Since you have your rear directionals only presented through the reflectors, have you wired your rear lighting as per the BJ8P2 or have you redirected the directional wiring from the flasher relay box and wired your break lights from the brake switch?

If you are using the flasher relay box, as I suspect you are, and a horn short inappropriately powers the trafficator switch at either of the directional posts leading to the flasher relay, no problem will be indicated when switching the trafficator to the direction of the short but could create and electrical issue when powering the non-shorted side as you will be applying power to both sides of the relay. If the horn shorts on the center portion of the switch, the only change you will notice is that the directionals will work with the ignition key off (as the horn circuit always has power). If you have not noticed any of these odd responses, I would suggest that your flasher is faulty.

Good luck,
Ray(64BJ8P1)
 
At the suggestion of several folks I replaced the flasher with a new unit and as expected the flashing interval went back to normal--about once per second. Then, prior to taking the car for a ride I started the car and with the engine at idle I tested the flashers both right and left and everything was fine. BTW the voltage is 13.8 running--I have an alternator.

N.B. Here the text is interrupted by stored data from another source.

import Summits.NavierStokesRegularity.NavierStokesRegularity.Theorems.TypeIIInviscidRelaxationAxisymSwirlRegularRadialLaplacianCriterion
import Literature.Analysis.FluidPDE.AxisymNoSwirlImpulseSlice
import Literature.Analysis.FluidPDE.AxisymHouLiVariables
import Literature.Analysis.FluidPDE.LocalHelmholtzSupBound
import Literature.Analysis.FluidPDE.VorticityCalculus
import Literature.Analysis.FluidPDE.AxisymmetricVorticityTransport
import HarnessLib

/-!
# The Biot–Savart criterion in vorticity form: `x_h·Δu_h = ∂_z (r ω_θ)` for axisymmetric divergence-free fields

Helper toward the crux `AxisymSwirlRegular` (stmt-NavierStokesRegularity-1964, route TypeIIInviscidRelaxation),
criterion side of the registered line `radial_inflow_split` (stub `stub_oneSidedRadialCriterion`, ⟨19059⟩); sequel of
`TypeIIInviscidRelaxationAxisymSwirlRegularRadialLaplacianCriterion`
(`RadialInflowEllipticGate.hasSmoothExtensionPast_of_radialLaplacian_le`: `x₀(Δu)₀ + x₁(Δu)₁ ≤ K r²` near the axis ⇒
continuation).

Here the hypothesis is identified with a statement about the VORTICITY `ω = curl u`: for a `C²` axisymmetric
divergence-free field, `Δu = −curl ω` (tree: `curl_curl_eq_sum_fderiv_divergence_sub_laplacian`) and
`x₀(curl ω)₀ + x₁(curl ω)₁ = Dω₂(x)[Jx] − ∂₂(x₀ω₁ − x₁ω₀) = −∂₂ (swirl ω)(x)` (the first term vanishes by the
infinitesimal axisymmetry `Dω(x)[Jx] = J ω(x)` of the axisymmetric field `ω`, tree `IsAxisymmetric.curl`,
`IsAxisymmetric.fderiv_rotGen`), where `swirl ω = x₀ω₁ − x₁ω₀ = r ω_θ` is the tree's swirl of the vorticity:

* `radialLaplacian_eq_fderiv_swirl_curl` — `x₀(Δu)₀ + x₁(Δu)₁ = ∂₂ (swirl (curl u)) (x)` (`= ∂_z(r ω_θ) = r ∂_z ω_θ`);
* `hasSmoothExtensionPast_of_fderiv_swirl_curl_le` — **vorticity form of the criterion**: in the standing class of
  the stub, `∂₂ (swirl (curl (u t))) (x) ≤ K · r²` on `{0 < cylRadius x < δ} × [0,T)` for SOME `K`, i.e.
  `∂_z ω_θ ≤ K r` (`∂_z(ω_θ/r) ≤ K`) near the axis, one-sided, ANY `K` ⇒ `HasSmoothExtensionPast ν 0 u T`;
* `exists_fderiv_swirl_curl_gt_of_not_hasSmoothExtensionPast` — blow-up reading: `sup_{0<r<δ} ∂_z(r ω_θ)/r² = +∞`
  over `[0,T)` for every `δ > 0`.

A CRITERION; nothing here proves `stub_oneSidedRadialCriterion`, `AxisymSwirlRegular` or NavierStokesRegularity. [new]
-/

noncomputable section

set_option linter.dupNamespace false

open Set Filter Topology Real WithLp Metric
open Literature.Analysis.FluidPDE
open scoped InnerProductSpace RealInnerProductSpace Laplacian ContDiff

namespace Summit.NavierStokesRegularity.NavierStokesRegularity.Theorems.RadialInflowEllipticGate

open Summit.NavierStokesRegularity.NavierStokesRegularity.Theorems

/-- **`x_h·Δu_h = ∂_z(r ω_θ)`** for a `C²` axisymmetric divergence-free field on `ℝ³`:
`x₀(Δu)₀(x) + x₁(Δu)₁(x) = D(swirl (curl u))(x)[e₂]`.  Proof: `Δu = ∇(div u) − curl curl u = −curl ω`;
`x₀(curl ω)₀ + x₁(curl ω)₁ = (Dω(x)[Jx])₂ − (x₀ ∂₂ω₁ − x₁ ∂₂ω₀)`, the first term is `(J ω(x))₂ = 0` by axisymmetry of
`ω`, the second is `∂₂ (swirl ω)(x)`. [new; folklore kinematics] -/
theorem radialLaplacian_eq_fderiv_swirl_curl {u : EuclideanSpace ℝ (Fin 3) → EuclideanSpace ℝ (Fin 3)}
    (hu : ContDiff ℝ 2 u) (hax : IsAxisymmetric u) (hdiv : VectorCalculus.IsDivFree u)
    (x : EuclideanSpace ℝ (Fin 3)) :
    x 0 * (Δ u) x 0 + x 1 * (Δ u) x 1 = fderiv ℝ (swirl (curl u)) x (EuclideanSpace.single 2 1) := by
  -- `Δu = -curl (curl u)`
  have hcc := curl_curl_eq_sum_fderiv_divergence_sub_laplacian hu x
  have hdiv0 : VectorCalculus.divergence u = fun _ => (0 : ℝ) := funext hdiv
  have hgrad : ∀ i : Fin 3,
      fderiv ℝ (VectorCalculus.divergence u) x (EuclideanSpace.single i 1) = 0 := fun i => by
    rw [hdiv0]; simp
  simp only [hgrad, zero_smul, Finset.sum_const_zero, zero_sub] at hcc
  have hΔ0 : (Δ u) x 0 = -(curl (curl u) x 0) := by rw [hcc]; simp
  have hΔ1 : (Δ u) x 1 = -(curl (curl u) x 1) := by rw [hcc]; simp
  -- the vorticity is differentiable and axisymmetric
  have hud : Differentiable ℝ u := hu.differentiable (by norm_num)
  have hωc : ContDiff ℝ 1 (curl u) := contDiff_curl (n := 1) hu
  have hωd : Differentiable ℝ (curl u) := hωc.differentiable one_ne_zero
  have hωax : IsAxisymmetric (curl u) := hax.curl hud
  -- components of `curl ω`
  have h0 := curl_apply_zero_eq_sub (curl u) x
  have h1 := curl_apply_one_eq_sub (curl u) x
  -- infinitesimal axisymmetry of `ω`, third component
  have hJ := hωax.fderiv_rotGen (hωd x)
  have hJ2 : fderiv ℝ (curl u) x (rotGen x) 2 = 0 := by
    rw [hJ]; exact rotGen_apply_two _
  rw [rotGen_eq_sub_single, map_sub, map_smul, map_smul] at hJ2
  simp only [PiLp.sub_apply, PiLp.smul_apply, smul_eq_mul] at hJ2
  -- the `e₂`-derivative of the swirl of `ω`
  have hsw := fderiv_swirl_apply (hωd x) (EuclideanSpace.single 2 1)
  rw [inner_rotGen_left, rotGen_single_two, inner_zero_left, add_zero] at hsw
  rw [hΔ0, hΔ1, h0, h1, hsw]
  linarith

/-- **Vorticity form of the Biot–Savart criterion.** In the standing class of `stub_oneSidedRadialCriterion`: if for
some `K`, `δ > 0` the vorticity `ω = curl u` satisfies `∂₂ (swirl ω)(t,x) = ∂_z(r ω_θ)(t,x) ≤ K · r²` whenever
`t ∈ [0,T)`, `0 < cylRadius x < δ` (one-sided: `∂_z ω_θ ≤ K r`, i.e. `∂_z(ω_θ/r) ≤ K`, ANY `K`), then
`HasSmoothExtensionPast ν 0 u T`. (`radialLaplacian_eq_fderiv_swirl_curl` +
`hasSmoothExtensionPast_of_radialLaplacian_le`.) [new] -/
theorem hasSmoothExtensionPast_of_fderiv_swirl_curl_le {ν T K δ : ℝ} (hν : 0 < ν) (hT : 0 < T) (hδ : 0 < δ)
    {u : ℝ → EuclideanSpace ℝ (Fin 3) → EuclideanSpace ℝ (Fin 3)} {p : ℝ → EuclideanSpace ℝ (Fin 3) → ℝ}
    (hcl : IsClassicalNSSolutionOn (Ico 0 T) ν 0 u p) (hLH : IsLerayHopfOn T ν 0 (u 0) u)
    (hbd : ∀ T' < T, ∃ M : ℝ, ∀ t ∈ Icc 0 T', ∀ x, ‖u t x‖ ≤ M) (hax : ∀ t ∈ Ico 0 T, IsAxisymmetric (u t))
    (hdec : HasRapidSpatialDecay (u 0))
    (hK : ∀ t ∈ Ico 0 T, ∀ x : EuclideanSpace ℝ (Fin 3), 0 < cylRadius x → cylRadius x < δ →
      fderiv ℝ (swirl (curl (u t))) x (EuclideanSpace.single 2 1) ≤ K * cylRadius x ^ 2) :
    HasSmoothExtensionPast ν 0 u T := by
  refine hasSmoothExtensionPast_of_radialLaplacian_le (K := K) hν hT hδ hcl hLH hbd hax hdec ?_
  intro t ht x hx hxδ
  have hu2 : ContDiff ℝ 2 (u t) := (hcl.contDiff_velocity ht).of_le (by norm_cast)
  rw [radialLaplacian_eq_fderiv_swirl_curl hu2 (hax t ht) (hcl.divFree t ht) x]
  exact hK t ht x hx hxδ

/-- **Blow-up reading in vorticity form.** In the standing class, a solution that does NOT extend smoothly past `T`
has, for every `K` and every `δ > 0`, a time `t ∈ [0,T)` and a point `x` with `0 < cylRadius x < δ` where
`∂_z(r ω_θ)(t,x) > K · r²` (i.e. `∂_z(ω_θ/r)(t,x) > K`). [new] -/
theorem exists_fderiv_swirl_curl_gt_of_not_hasSmoothExtensionPast {ν T : ℝ} (hν : 0 < ν) (hT : 0 < T)
    {u : ℝ → EuclideanSpace ℝ (Fin 3) → EuclideanSpace ℝ (Fin 3)} {p : ℝ → EuclideanSpace ℝ (Fin 3) → ℝ}
    (hcl : IsClassicalNSSolutionOn (Ico 0 T) ν 0 u p) (hLH : IsLerayHopfOn T ν 0 (u 0) u)
    (hbd : ∀ T' < T, ∃ M : ℝ, ∀ t ∈ Icc 0 T', ∀ x, ‖u t x‖ ≤ M) (hax : ∀ t ∈ Ico 0 T, IsAxisymmetric (u t))
    (hdec : HasRapidSpatialDecay (u 0)) (hno : ¬ HasSmoothExtensionPast ν 0 u T)
    (K : ℝ) {δ : ℝ} (hδ : 0 < δ) :
    ∃ t ∈ Ico 0 T, ∃ x : EuclideanSpace ℝ (Fin 3), 0 < cylRadius x ∧ cylRadius x < δ ∧
      K * cylRadius x ^ 2 < fderiv ℝ (swirl (curl (u t))) x (EuclideanSpace.single 2 1) := by
  by_contra hcon
  refine hno (hasSmoothExtensionPast_of_fderiv_swirl_curl_le (K := K) hν hT hδ hcl hLH hbd hax hdec ?_)
  intro t ht x hx hxδ
  by_contra hlt
  exact hcon ⟨t, ht, x, hx, hxδ, lt_of_not_ge hlt⟩

end Summit.NavierStokesRegularity.NavierStokesRegularity.Theorems.RadialInflowEllipticGate

end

I then took the car out on the road and put the flashers on--both right and left side--and both cancelled them manually as well as by making turns both left and right. After about five minutes of running when I went to put them on again the flashers would not come on. I pulled over and checked the fuse and it (15 amps) was blown. Though I was not certain, it seemed to me that the flashers were working until I cancelled them and the fuse did not blow when they were operating.

I replaced the fuse--this time with a 30 amp unit--and resumed driving, again putting the flashers through their paces, both making turns and letting them auto-cancel as well as cancelling them manually. After a couple of minutes they stopped working--and it seemed to me that there was a loud click (louder than normal) from the trafficator when they cancelled.

Again I replaced the fuse (30 Amp) and started doing the same exercises. I drove for perhaps 20 minutes, went through multiple cycles with the flashers to both sides and now everything worked just as it is supposed to--no blown fuse--despite driving on rough roads, making lots of turns, etc. and using the flashers alot. On returning to the garage I again let the car idle with the flashers on--it just sat there happily blinking away like the cat that ate the canary! So I'm stumped, but I do believe that there may be something going on in the trafficator unit as I clearly remember it having made a louder noise a few times when cancelling, almost like something inside it was catching.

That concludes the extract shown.